Would it be possible to make a microscope on the island using just a basic array of wire, glassware, kitchen utensils and a car battery but not a clean glass lens in sight?
How does a microscope work?
Essentially, a microscope is just a lens. You can see the principle quite easily by looking through a tiny drop of water. Try balancing a water droplet on a 2mm hole made in cardboard and looking through it. You'll have to get your eye very close - and the object you're looking at very close too - but it magnifies surprisingly well.
Why does glass work better than water at magnifying things?
Glass has a larger refractive index than water, so light travelling through a sphere of glass is bent much more than when light travels through a sphere of water of the same size. So it can magnify it better.
Why use a sphere?
A sphere has a highly curved surface, which makes for a very powerful lens. The diameter of the sphere determines the magnification - the smaller the diameter, the greater the magnification.
Who invented the microscope?
Strong lenses were used since antiquity to examine tiny objects. One of the earliest uses of a simple microscope was by Antony van Leeuwenhoek (1632-1723) in around 1680.
Leeuwenhoek was a Dutch fabric merchant who used little "glass pearls" to examine the textiles in detail. Leeuwenhoek began to observe everything around him from saliva to pond water to beer. He discovered many micro-organisms and was the first person to describe bacteria, blood cells and sperm cells.
To obtain ever-increasing magnifications, Leeuwenhoek worked on smaller and smaller lenses, finally reaching 1-2 mm diameter lenses. Such small and powerful lenses are difficult to handle and focus: you have to keep the instrument very close to your eye and look directly through the tiny lens.
Would it be possible to make a simple microscope on the island?
Despite the fact that there were no clean, unscratched lenses on the island, there is a very simple microscope you can make using a tiny, ~2mm diameter ball of glass. To get lenses of high quality, the spherical balls need to stay small.

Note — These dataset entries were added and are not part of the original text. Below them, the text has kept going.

import Mathlib
import Summits.NavierStokesRegularity.NavierStokesRegularity.Theorems.TaoLadderRungTwoBreakOneShiftWindowRTermDSound
import HarnessLib

/-!
# The one-shift window system, XXXII: SPARSE JACOBIAN-MAGNITUDE ROWS AND THE JACOBIAN CLOSENESS ROWS of the
# term-data layer — the `R`/`Ab` (rough and centre), `Bt`, `L` and `AΔ = Bt + L·prox` data of the pair-slope step
# (parts XV/XVI) as SPARSE rows computed from the term list, with their soundness and the sparse-sum identities
# the checker relies on (cell harvest/h2-tao-ladder, seat p2; rung1/KERNEL-CHEAP-REPLAY-SPEC.md §2 (d)/(e), §6 (iii)/(iv),
# §7 «CHECKER» (d); support for K1(1) = `NoSurvivingDSSOne`, stmt-NavierStokesRegularity-20205)

MODEL lattice ODEs only (Tao 2016 §4 normal form on Tao's shift set `S`); nothing here is a statement about
the Navier–Stokes equations; no item is closed; nothing numerical is certified. Generic in `ι` (numbered by
`e : ι ≃ Fin n`) and `κ`. Data model: part XXX (`RTermD`, `IsRTEncl`).

* `magRow prec vb row` — sparse row of Jacobian-entry MAGNITUDES: the product `q · fa · fb` contributes
  `(col fa, |q ⊗ vb fb|)` and `(col fb, |q ⊗ vb fa|)` for its coordinate factors (`vb` = value boxes over the hull:
  `RFac.cval X` for the centre field, `RFac.rval X` for rough fields); `colVal row j` = the real sum of the entries at
  column `j`; **`abs_jacEntry_le_colVal_rough` / `_centre`**: `|∂_j F_i(x)| ≤ colVal (magRow …) (e j)` on the box;
* `jacRowR` — the interval of a rough Jacobian entry (signed; the rough diagonal bound `dg`), `mem_jacEntry_jacRowR`;
* `Btf`, `Lf` (real) and `adRow prec prox row` (sparse, executable) with **`abs_jacEntry_sub_le_Bt_L`**: the Jacobian
  closeness `|∂_j F_t,i(x) − ∂_j F_c,i(x')| ≤ Bt_ij + Σ_k L_ijk |x_k − x'_k|` of `StepSlopeData`, and the identity
  **`Bt_add_L_prox_eq_colVal_adRow`**: `Bt_ij + Σ_k L_ijk prox_k = colVal (adRow prec prox row_i) (e j)`;
* `sum_colVal_mul` — `Σ_j colVal row (e j) · M j = Σ_{(c,r) ∈ row} r · M (e⁻¹ c)` (sparse products are exact sums).
-/

-- the sub-problem namespace repeats the summit name by design (D-0017)
set_option linter.dupNamespace false

namespace Summit.NavierStokesRegularity.NavierStokesRegularity.Theorems

namespace DSSOneShift

open Set Finset
open Summit.NavierStokesRegularity.NavierStokesRegularity.Theorems.TaylorModelCert
open Summit.NavierStokesRegularity.NavierStokesRegularity.Theorems.TaylorModelReadout
open Summit.NavierStokesRegularity.NavierStokesRegularity.Theorems.CertificateGlueOn

/-! ### Executable data -/

namespace RFac

/-- Tube radius of a factor (`0` for a coordinate). [folklore] -/
def radD : RFac → Dyad
  | coord _ => Dyad.ofInt 0
  | ext _ rad => rad

/-- Proximity of a factor's two evaluation points (`prox c` for a coordinate, `0` for an external value). [folklore] -/
def proxD (prox : ℕ → Dyad) : RFac → Dyad
  | coord c => prox c
  | ext _ _ => Dyad.ofInt 0

/-- Real indicator `[factor = coordinate j]`. [folklore] -/
noncomputable def icn (j : ℕ) : RFac → ℝ
  | coord c => if c = j then 1 else 0
  | ext _ _ => 0

/-- Real tube radius. [folklore] -/
noncomputable def radR : RFac → ℝ
  | coord _ => 0
  | ext _ rad => rad.toReal

end RFac

/-- The entry a factor contributes to a sparse row: `[(c, v)]` for the coordinate `c`, nothing for an external value. [folklore] -/
def RFac.entry (v : Dyad) : RFac → List (ℕ × Dyad)
  | RFac.coord c => [(c, v)]
  | RFac.ext _ _ => []

/-- **Sparse Jacobian-magnitude row** of a term row over value boxes `vb`. [cite: Moore1979, §3.2; cell vocabulary, harvest/h2-tao-ladder rung1/KERNEL-CHEAP-REPLAY-SPEC.md §2 (d) (Ā ≥ |Df| on U′)] -/
def magRow (prec : ℕ) (vb : RFac → IntervalD) : List RTermD → List (ℕ × Dyad)
  | [] => []
  | t :: l => t.2.1.entry (IntervalD.mag (IntervalD.mulR prec t.1 (vb t.2.2))) ++
      t.2.2.entry (IntervalD.mag (IntervalD.mulR prec t.1 (vb t.2.1))) ++ magRow prec vb l

/-- The interval of a ROUGH Jacobian entry `(·, j)` of a term row over the box `X`. [cite: Moore1979, §3.2] -/
def jacRowR (prec : ℕ) (X : Array IntervalD) (j : ℕ) : List RTermD → IntervalD
  | [] => IntervalD.ofInt 0
  | t :: l => IntervalD.addR prec
      (IntervalD.mulR prec t.1 (IntervalD.addR prec (IntervalD.mulR prec (t.2.1.isC j) (t.2.2.rval X))
        (IntervalD.mulR prec (t.2.1.rval X) (t.2.2.isC j))))
      (jacRowR prec X j l)

/-- **Sparse Jacobian-closeness row** `AΔ_i· = Bt_i· + Σ_k L_i·k prox_k` of a term row. [cite: KapelaZgliczynski2009, §4; cell vocabulary, harvest/h2-tao-ladder rung1/KERNEL-CHEAP-REPLAY-SPEC.md §6 (iv)] -/
def adRow (prox : ℕ → Dyad) : List RTermD → List (ℕ × Dyad)
  | [] => []
  | t :: l => t.2.1.entry ((IntervalD.mag t.1).mul ((t.2.2.radD).add (t.2.2.proxD prox))) ++
      t.2.2.entry ((IntervalD.mag t.1).mul ((t.2.1.radD).add (t.2.1.proxD prox))) ++ adRow prox l

/-- The real sum of the entries of a sparse row at column `j`. [folklore] -/
noncomputable def colVal (row : List (ℕ × Dyad)) (j : ℕ) : ℝ := (row.map fun p => if p.1 = j then p.2.toReal else 0).sum

/-- `colVal` is additive over concatenation. [folklore] -/
theorem colVal_append (r s : List (ℕ × Dyad)) (j : ℕ) : colVal (r ++ s) j = colVal r j + colVal s j := by
  simp [colVal, List.map_append, List.sum_append]

/-- `colVal` of an entry. [folklore] -/
theorem colVal_entry (φ : RFac) (v : Dyad) (j : ℕ) : colVal (φ.entry v) j = φ.icn j * v.toReal := by
  cases φ with
  | coord c => by_cases h : c = j <;> simp [RFac.entry, colVal, RFac.icn, h]
  | ext cen rad => simp [RFac.entry, colVal, RFac.icn]

/-- Entries of sparse rows are non-negative when built from magnitudes: `colVal ≥ 0` for `magRow`. [folklore] -/
theorem colVal_magRow_nonneg (prec : ℕ) (vb : RFac → IntervalD) (j : ℕ) :
    ∀ l : List RTermD, 0 ≤ colVal (magRow prec vb l) j
  | [] => by simp [magRow, colVal]
  | t :: l => by
    rw [magRow, colVal_append, colVal_append, colVal_entry, colVal_entry]
    have h1 : 0 ≤ t.2.1.icn j := by cases t.2.1 <;> simp [RFac.icn]; split_ifs <;> norm_num
    have h2 : 0 ≤ t.2.2.icn j := by cases t.2.2 <;> simp [RFac.icn]; split_ifs <;> norm_num
    have := colVal_magRow_nonneg prec vb j l
    have m1 := mag_toReal_nonneg' (IntervalD.mulR prec t.1 (vb t.2.2))
    have m2 := mag_toReal_nonneg' (IntervalD.mulR prec t.1 (vb t.2.1))
    positivity
where
  /-- Magnitudes are non-negative. [folklore] -/
  mag_toReal_nonneg' (I : IntervalD) : 0 ≤ (IntervalD.mag I).toReal := by
    simp only [IntervalD.mag, Dyad.toReal_max, Dyad.toReal_abs]
    exact le_max_of_le_left (abs_nonneg _)

/-! ### Real-side closeness data -/

/-- `L_{·jc}` of a term row: `Σ |q| ([fa = j][fb = c] + [fa = c][fb = j])` (coefficient magnitudes from the boxes). [cite: KapelaZgliczynski2009, §4; cell vocabulary, harvest/h2-tao-ladder rung1/KERNEL-CHEAP-REPLAY-SPEC.md §6 (iv)] -/
noncomputable def Lf (dl : List RTermD) (j c : ℕ) : ℝ :=
  (dl.map fun d => (IntervalD.mag d.1).toReal * (d.2.1.icn j * d.2.2.icn c + d.2.1.icn c * d.2.2.icn j)).sum

/-- `Bt_{·j}` of a term row: `Σ |q| ([fa = j] rad_b + rad_a [fb = j])`. [cite: KapelaZgliczynski2009, §4; cell vocabulary, harvest/h2-tao-ladder rung1/KERNEL-CHEAP-REPLAY-SPEC.md §6 (iv)] -/
noncomputable def Btf (dl : List RTermD) (j : ℕ) : ℝ :=
  (dl.map fun d => (IntervalD.mag d.1).toReal * (d.2.1.icn j * d.2.2.radR + d.2.1.radR * d.2.2.icn j)).sum

/-! ### Soundness -/

variable {ι : Type*} [Fintype ι] [DecidableEq ι] {κ : Type*} [Fintype κ] {n : ℕ} (e : ι ≃ Fin n)
  {Tc Tt : κ → BTerm ι}

omit [Fintype ι] in
/-- For a data factor matched to real factors, the real indicator is `icn` through `e`. [folklore] -/
theorem isCoord_eq_icn {d : RFac} {φc φt : Factor ι} (h : FacOK e d φc φt) (j : ι) :
    φc.isCoord j = d.icn (e j) ∧ φt.isCoord j = d.icn (e j) := by
  cases d with
  | coord c =>
    obtain ⟨i, hi, rfl, rfl⟩ := h
    have : (if i = j then (1 : ℝ) else 0) = if c = (e j : ℕ) then 1 else 0 := by
      by_cases hij : i = j
      · subst hij; simp [hi]
      · rw [if_neg hij, if_neg (fun h' => hij (e.injective (Fin.ext (hi.trans h'))))]
    exact ⟨this, this⟩
  | ext cen rad =>
    obtain ⟨rc, rt, rfl, rfl, -⟩ := h
    simp [Factor.isCoord, RFac.icn]

omit [Fintype ι] [DecidableEq ι] in
/-- `icn` is an indicator. [folklore] -/
theorem icn_nonneg (d : RFac) (j : ℕ) : 0 ≤ d.icn j := by
  cases d <;> simp [RFac.icn]; split_ifs <;> norm_num

omit [Fintype ι] [Fintype κ] in
/-- One row: `|Σ coef (isC_j fa · fb x + fa x · isC_j fb)| ≤ colVal (magRow vb) (e j)` for rough or centre values. [folklore] -/
theorem abs_jacList_le_colVal (prec : ℕ) {X : Array IntervalD} {x : ι → ℝ}
    (hx : ∀ i, IntervalD.mem (x i) (IntervalD.aget X (e i))) (j : ι) (rough : Bool) :
    ∀ {dl : List RTermD} {kl : List κ}, List.Forall₂ (fun d k => TermOK e d (Tc k) (Tt k)) dl kl →
      let T := if rough then Tt else Tc
      let vb := if rough then RFac.rval X else RFac.cval X
      |(kl.map fun k => (T k).coef * ((T k).fa.isCoord j * (T k).fb.val x + (T k).fa.val x * (T k).fb.isCoord j)).sum| ≤
        colVal (magRow prec vb dl) (e j)
  | _, _, List.Forall₂.nil => by simp [magRow, colVal]
  | _, _, List.Forall₂.cons (a := d) (b := k) h hl => by
    intro T vb
    have ih := abs_jacList_le_colVal prec hx j rough hl
    obtain ⟨hq, hcoef, hfa, hfb⟩ := h
    obtain ⟨hac, hat, -⟩ := mem_vals e hfa (X := X) hx
    obtain ⟨hbc, hbt, -⟩ := mem_vals e hfb (X := X) hx
    have hia := isCoord_eq_icn e hfa j
    have hib := isCoord_eq_icn e hfb j
    rw [List.map_cons, List.sum_cons, magRow, colVal_append, colVal_append, colVal_entry, colVal_entry]
    refine (abs_add_le _ _).trans (add_le_add ?_ ih)
    -- the single term
    have hcoefT : (T k).coef = (Tc k).coef := by
      simp only [T]; split_ifs
      · exact hcoef
      · rfl
    have hfaI : (T k).fa.isCoord j = d.2.1.icn (e j) := by simp only [T]; split_ifs; exacts [hia.2, hia.1]
    have hfbI : (T k).fb.isCoord j = d.2.2.icn (e j) := by simp only [T]; split_ifs; exacts [hib.2, hib.1]
    have hva : IntervalD.mem ((T k).fa.val x) (vb d.2.1) := by
      simp only [T, vb]; split_ifs; exacts [hat, hac]
    have hvb : IntervalD.mem ((T k).fb.val x) (vb d.2.2) := by
      simp only [T, vb]; split_ifs; exacts [hbt, hbc]
    have m1 : |(Tc k).coef * (T k).fb.val x| ≤ (IntervalD.mag (IntervalD.mulR prec d.1 (vb d.2.2))).toReal :=
      IntervalD.abs_le_mag (IntervalD.mem_mulR prec hq hvb)
    have m2 : |(Tc k).coef * (T k).fa.val x| ≤ (IntervalD.mag (IntervalD.mulR prec d.1 (vb d.2.1))).toReal :=
      IntervalD.abs_le_mag (IntervalD.mem_mulR prec hq hva)
    rw [hcoefT, hfaI, hfbI]
    have e1 : (Tc k).coef * (d.2.1.icn (e j) * (T k).fb.val x + (T k).fa.val x * d.2.2.icn (e j)) =
        d.2.1.icn (e j) * ((Tc k).coef * (T k).fb.val x) + d.2.2.icn (e j) * ((Tc k).coef * (T k).fa.val x) := by ring
    rw [e1]
    refine (abs_add_le _ _).trans (add_le_add ?_ ?_)
    · rw [abs_mul, abs_of_nonneg (icn_nonneg _ _)]
      exact mul_le_mul_of_nonneg_left m1 (icn_nonneg _ _)
    · rw [abs_mul, abs_of_nonneg (icn_nonneg _ _)]
      exact mul_le_mul_of_nonneg_left m2 (icn_nonneg _ _)

omit [Fintype ι] in
/-- **Rough Jacobian magnitudes**: `|jacEntry Tt x i j| ≤ colVal (magRow prec (rval X) (rrow RD (e i))) (e j)` on the box. [cite: Moore1979, §3.2; cell vocabulary, harvest/h2-tao-ladder rung1/KERNEL-CHEAP-REPLAY-SPEC.md §2 (d)] -/
theorem abs_jacEntry_le_colVal_rough {rows : ι → List κ} {RD : RRows} (h : IsRTEncl e Tc Tt rows RD) (prec : ℕ)
    {X : Array IntervalD} {x : ι → ℝ} (hx : ∀ i, IntervalD.mem (x i) (IntervalD.aget X (e i))) (i j : ι) :
    |jacEntry Tt x i j| ≤ colVal (magRow prec (RFac.rval X) (rrow RD (e i))) (e j) := by
  obtain ⟨hrows, hsame, hdata⟩ := h
  have hT : jacEntry Tt x i j = ((rows i).map fun k => (Tt k).coef *
      ((Tt k).fa.isCoord j * (Tt k).fb.val x + (Tt k).fa.val x * (Tt k).fb.isCoord j)).sum := by
    rw [jacEntry]
    rw [show (fun k => (Tt k).coef * ((Tt k).fa.isCoord j * (Tt k).fb.val x + (Tt k).fa.val x * (Tt k).fb.isCoord j)) =
        (fun k => (Tc k).coef * ((Tt k).fa.isCoord j * (Tt k).fb.val x + (Tt k).fa.val x * (Tt k).fb.isCoord j)) from
        funext fun k => by rw [(hsame k).2], ← hrows i]
    exact Finset.sum_congr rfl fun k _ => by rw [coefAt_eq_of_same hsame]
  rw [hT]
  simpa using abs_jacList_le_colVal e prec hx j true (hdata i)

omit [Fintype ι] in
/-- **Centre Jacobian magnitudes**: `|jacEntry Tc x i j| ≤ colVal (magRow prec (cval X) (rrow RD (e i))) (e j)` on the box. [cite: Moore1979, §3.2; cell vocabulary, harvest/h2-tao-ladder rung1/KERNEL-CHEAP-REPLAY-SPEC.md §2 (d)] -/
theorem abs_jacEntry_le_colVal_centre {rows : ι → List κ} {RD : RRows} (h : IsRTEncl e Tc Tt rows RD) (prec : ℕ)
    {X : Array IntervalD} {x : ι → ℝ} (hx : ∀ i, IntervalD.mem (x i) (IntervalD.aget X (e i))) (i j : ι) :
    |jacEntry Tc x i j| ≤ colVal (magRow prec (RFac.cval X) (rrow RD (e i))) (e j) := by
  obtain ⟨hrows, -, hdata⟩ := h
  rw [jacEntry, hrows i]
  simpa using abs_jacList_le_colVal e prec hx j false (hdata i)

omit [Fintype ι] [Fintype κ] in
/-- One row of the rough Jacobian entry lies in `jacRowR`. [folklore] -/
theorem mem_jacRowR_aux (prec : ℕ) {X : Array IntervalD} {x : ι → ℝ}
    (hx : ∀ i, IntervalD.mem (x i) (IntervalD.aget X (e i))) (j : ι) :
    ∀ {dl : List RTermD} {kl : List κ}, List.Forall₂ (fun d k => TermOK e d (Tc k) (Tt k)) dl kl →
      IntervalD.mem ((kl.map fun k => (Tc k).coef * ((Tt k).fa.isCoord j * (Tt k).fb.val x +
        (Tt k).fa.val x * (Tt k).fb.isCoord j)).sum) (jacRowR prec X (e j) dl)
  | _, _, List.Forall₂.nil => by simpa [jacRowR] using IntervalD.mem_ofInt 0
  | _, _, List.Forall₂.cons (a := d) (b := k) h hl => by
    obtain ⟨hq, -, hfa, hfb⟩ := h
    obtain ⟨-, hat, -⟩ := mem_vals e hfa (X := X) hx
    obtain ⟨-, hbt, -⟩ := mem_vals e hfb (X := X) hx
    have hia : IntervalD.mem ((Tt k).fa.isCoord j) (d.2.1.isC (e j)) := by
      rw [(isCoord_eq_icn e hfa j).2, ← (isCoord_eq_icn e hfa j).1]; exact mem_isC e hfa j
    have hib : IntervalD.mem ((Tt k).fb.isCoord j) (d.2.2.isC (e j)) := by
      rw [(isCoord_eq_icn e hfb j).2, ← (isCoord_eq_icn e hfb j).1]; exact mem_isC e hfb j
    rw [List.map_cons, List.sum_cons, jacRowR]
    exact IntervalD.mem_addR prec (IntervalD.mem_mulR prec hq (IntervalD.mem_addR prec
      (IntervalD.mem_mulR prec hia hbt) (IntervalD.mem_mulR prec hat hib))) (mem_jacRowR_aux prec hx j hl)

omit [Fintype ι] in
/-- **The rough Jacobian entry over a box**: `jacEntry Tt x i j ∈ jacRowR prec X (e j) (rrow RD (e i))` (its `hi` is
the rough diagonal bound `dg`). [cite: Moore1979, §3.2; cell vocabulary, harvest/h2-tao-ladder rung1/KERNEL-CHEAP-REPLAY-SPEC.md §2 (d)] -/
theorem mem_jacEntry_jacRowR {rows : ι → List κ} {RD : RRows} (h : IsRTEncl e Tc Tt rows RD) (prec : ℕ)
    {X : Array IntervalD} {x : ι → ℝ} (hx : ∀ i, IntervalD.mem (x i) (IntervalD.aget X (e i))) (i j : ι) :
    IntervalD.mem (jacEntry Tt x i j) (jacRowR prec X (e j) (rrow RD (e i))) := by
  obtain ⟨hrows, hsame, hdata⟩ := h
  have hT : jacEntry Tt x i j = ((rows i).map fun k => (Tc k).coef *
      ((Tt k).fa.isCoord j * (Tt k).fb.val x + (Tt k).fa.val x * (Tt k).fb.isCoord j)).sum := by
    rw [jacEntry, ← hrows i]
    exact Finset.sum_congr rfl fun k _ => by rw [coefAt_eq_of_same hsame]
  rw [hT]
  exact mem_jacRowR_aux e prec hx j (hdata i)

end DSSOneShift

end Summit.NavierStokesRegularity.NavierStokesRegularity.Theorems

The reason why the glass beads are spherical instead of tear-drop shaped is due to surface tension. With small enough blobs of melted glass, the force of surface tension keeps the balls round. Once the balls get too big, gravity starts to deform the spheres into drop shapes.
WARNING: It is essential that you wear eye protection when using a flame and working with glass.

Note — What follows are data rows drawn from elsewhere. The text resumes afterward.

import Summits.QuantumFields.YangMills.Theorems.QuantileBitPuritySectorGoodDefs
import Summits.QuantumFields.YangMills.Theorems.QuantileBitPuritySectorGoodField
import HarnessLib

/-!
# The complement of the good-field event is negligible in every seam sector (union bound over slices, interior bonds and the seam bond)

Support module (`--supports` stmt-QuantumFields-23948; memo HOME `bc/g14-dw/PLAN-PERIODIC.md` §B.1).  For the good-field event `TT.goodEvent n z s t`
(defs module `QuantileBitPuritySectorGoodDefs`: slice actions `< s`, interior bonds and the SEAM bond `(U_n, g·tw_z U_0)` linkwise `t`-close) we prove

* §1 measurability; the pointwise union bound `𝟙_{goodᶜ} ≤ Σ_i 𝟙[s ≤ S(U_i)] + Σ_i 𝟙[bond i t-far] + 𝟙[seam t-far]`; finite additivity of `sectorWeight`;
* §2 ★ `sectorWeight_indicator_compl_goodEvent_le_floor`: for `β ≥ max(9, 4/w₀)`, `n ≥ 1`, `t ≥ 0`, in EVERY sector `z`,
  `sectorWeight β n z 𝟙_{(goodEvent n z s t)ᶜ} ≤ (n+1) · (e^{−βs/2} + e^{−βt²/2}) · (β^N)^{n+1} · Z_phys(L, β, n+1)`, `N = 8|P| + 97|E|`
  (the cuts of `QuantileBitPuritySectorGoodField`).  With `βs/2 = βt²/2 = ((n+1)N + κ) log β` the right side is `2(n+1)β^{−κ} Z_phys`; and
  `Z_phys ≤ sectorWeight β n 0 1` (`TT.physTraceSucc_le_sectorWeight_untwisted`), so in the untwisted sector the bad fields carry a fraction `≤ 2(n+1)β^{−κ}`.

So the stub `PeriodicCoreEstimate` may be proved on `goodEvent` only.  HONEST FRAMING: fixed-lattice bookkeeping; no semiclassics/RG; nothing about
infinite volume, the continuum limit or the Clay gap.  No `sorry`, no new axiom, no new definition.  References: [cite: Luscher1983, §2]; [cite: SeilerLNP1982, §3].
-/

set_option autoImplicit false

noncomputable section

open MeasureTheory Filter Topology Real Function
open scoped BigOperators
open Literature.MathematicalPhysics.QuantumLattice
open Literature.MathematicalPhysics.QuantumFieldTheory hiding SU2
open Summit.QuantumFields.YangMills.Theorems

namespace Summit.QuantumFields.YangMills.Theorems.FemtoTransferGap.TT

open Summit.QuantumFields.YangMills.Theorems.FemtoTransferGap

variable {L : ℕ} [NeZero L]
end Summit.AtomisticToContinuum.Crystallization.Theorems.PalmUnimodularRigidityShellsToBarlowChart.Clean

end
import Summits.HubbardSuperconductivity.HubbardSuperconductivity.Theorems.AnisotropyChordTransferFibre3FinXBSym

/-!
# Route `AnisotropyChord` / H0 rotor rung: FIN combined (rows `N₁` + C) certificate at `L = 13` — cell facts, part `be`

Kernel facts `xbcCellAny 13 (49/50) 20 la lb (c, bn) = true` (via the symmetric-table evaluator `xbcCellAnyW` of `…FinXBSym`: `rw [← xbcCellAnyW_eq]; decide +kernel`, zero data) for 1 λ-cells of the per-`L` cover
(`…FinXCCover.xbcCheck`; cell design: p3 g6 (g5 generator) scratch `xbc_design.py`, mirrors `xb_mirror.py`/`xc_mirror.py`); assembled in `…FinXBCThirteen`.
Prover seat `hubbard-h0-rotor-p3` g5; helper for piece A = stmt-HubbardSuperconductivity-23918 of rung 19089 (`--supports`, helper class).
WHAT THIS IS NOT: nothing here proves superconductivity in the Hubbard model (rotor TARGET as worded stays FALSE, g15 verdict); kernel facts for the FIN certificate of two hypotheses (rows `N₁`, C) of ONE conditional reduction.  Tree imports only; no sorry, no new axioms.
-/

set_option linter.dupNamespace false

namespace Summit.HubbardSuperconductivity.HubbardSuperconductivity.Theorems.AnisotropyChord.Transfer.Fibre3

namespace FinXB

set_option maxHeartbeats 4000000 in
/-- kernel fact: cell 69 at `L = 13` (certified, c = (1/2 : ℚ), b = 13/20). [folklore] -/
theorem xbc13_69 : xbcCellAny 13 (49/50 : ℚ) 20 1849926009575320 1896174159814703 ((1/2 : ℚ), (13 : ℕ)) = true := by
  rw [← xbcCellAnyW_eq]
  decide +kernel

end FinXB

end Summit.HubbardSuperconductivity.HubbardSuperconductivity.Theorems.AnisotropyChord.Transfer.Fibre3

- We heated the central part of the glass rod until it looked like it had softened.
- We removed it from the flame and pulled it firmly apart until it was very thin.
- We broke the thread using tweezers.
- We held one of the threads horizontally in the flame until it began to melt, forming a little ball.

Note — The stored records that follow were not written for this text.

import Mathlib
import HarnessLib
import HarnessLib.Audit
import Summits.QuantumFields.Statement
import Summits.QuantumFields.YangMills.Theses.UnitScaleTilt
import Literature.MathematicalPhysics.QuantumFieldTheory.Balaban1983to89.T3YM3TorusStatement
import HarnessLib.Audit.Status.Attr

- We rotated the thread in the flame until the ball reached 1.5 to 2mm in diameter.
- We then removed the thread from the flame and let the ball cool. When cool, we broke off the thread about 10mm from the little ball using the tweezers. We used the tail to glue the lens in its seat.
- It took us a few tries to get a glass bulb without air bubbles or other imperfections.
How can we determine the magnifying power?
The smaller the size of the sphere, the greater its magnifying power.
This equation is used: I = 333/d where I is the magnifying power and d is the diameter of the sphere in mm.
Therefore, we can work out the magnification of these spheres:
A sphere of 1.66mm in diameter = 200X
A sphere of 3.33mm in diameter = 100X
A sphere of 1.11mm in diameter = 300X
How do we view objects through the glass bead?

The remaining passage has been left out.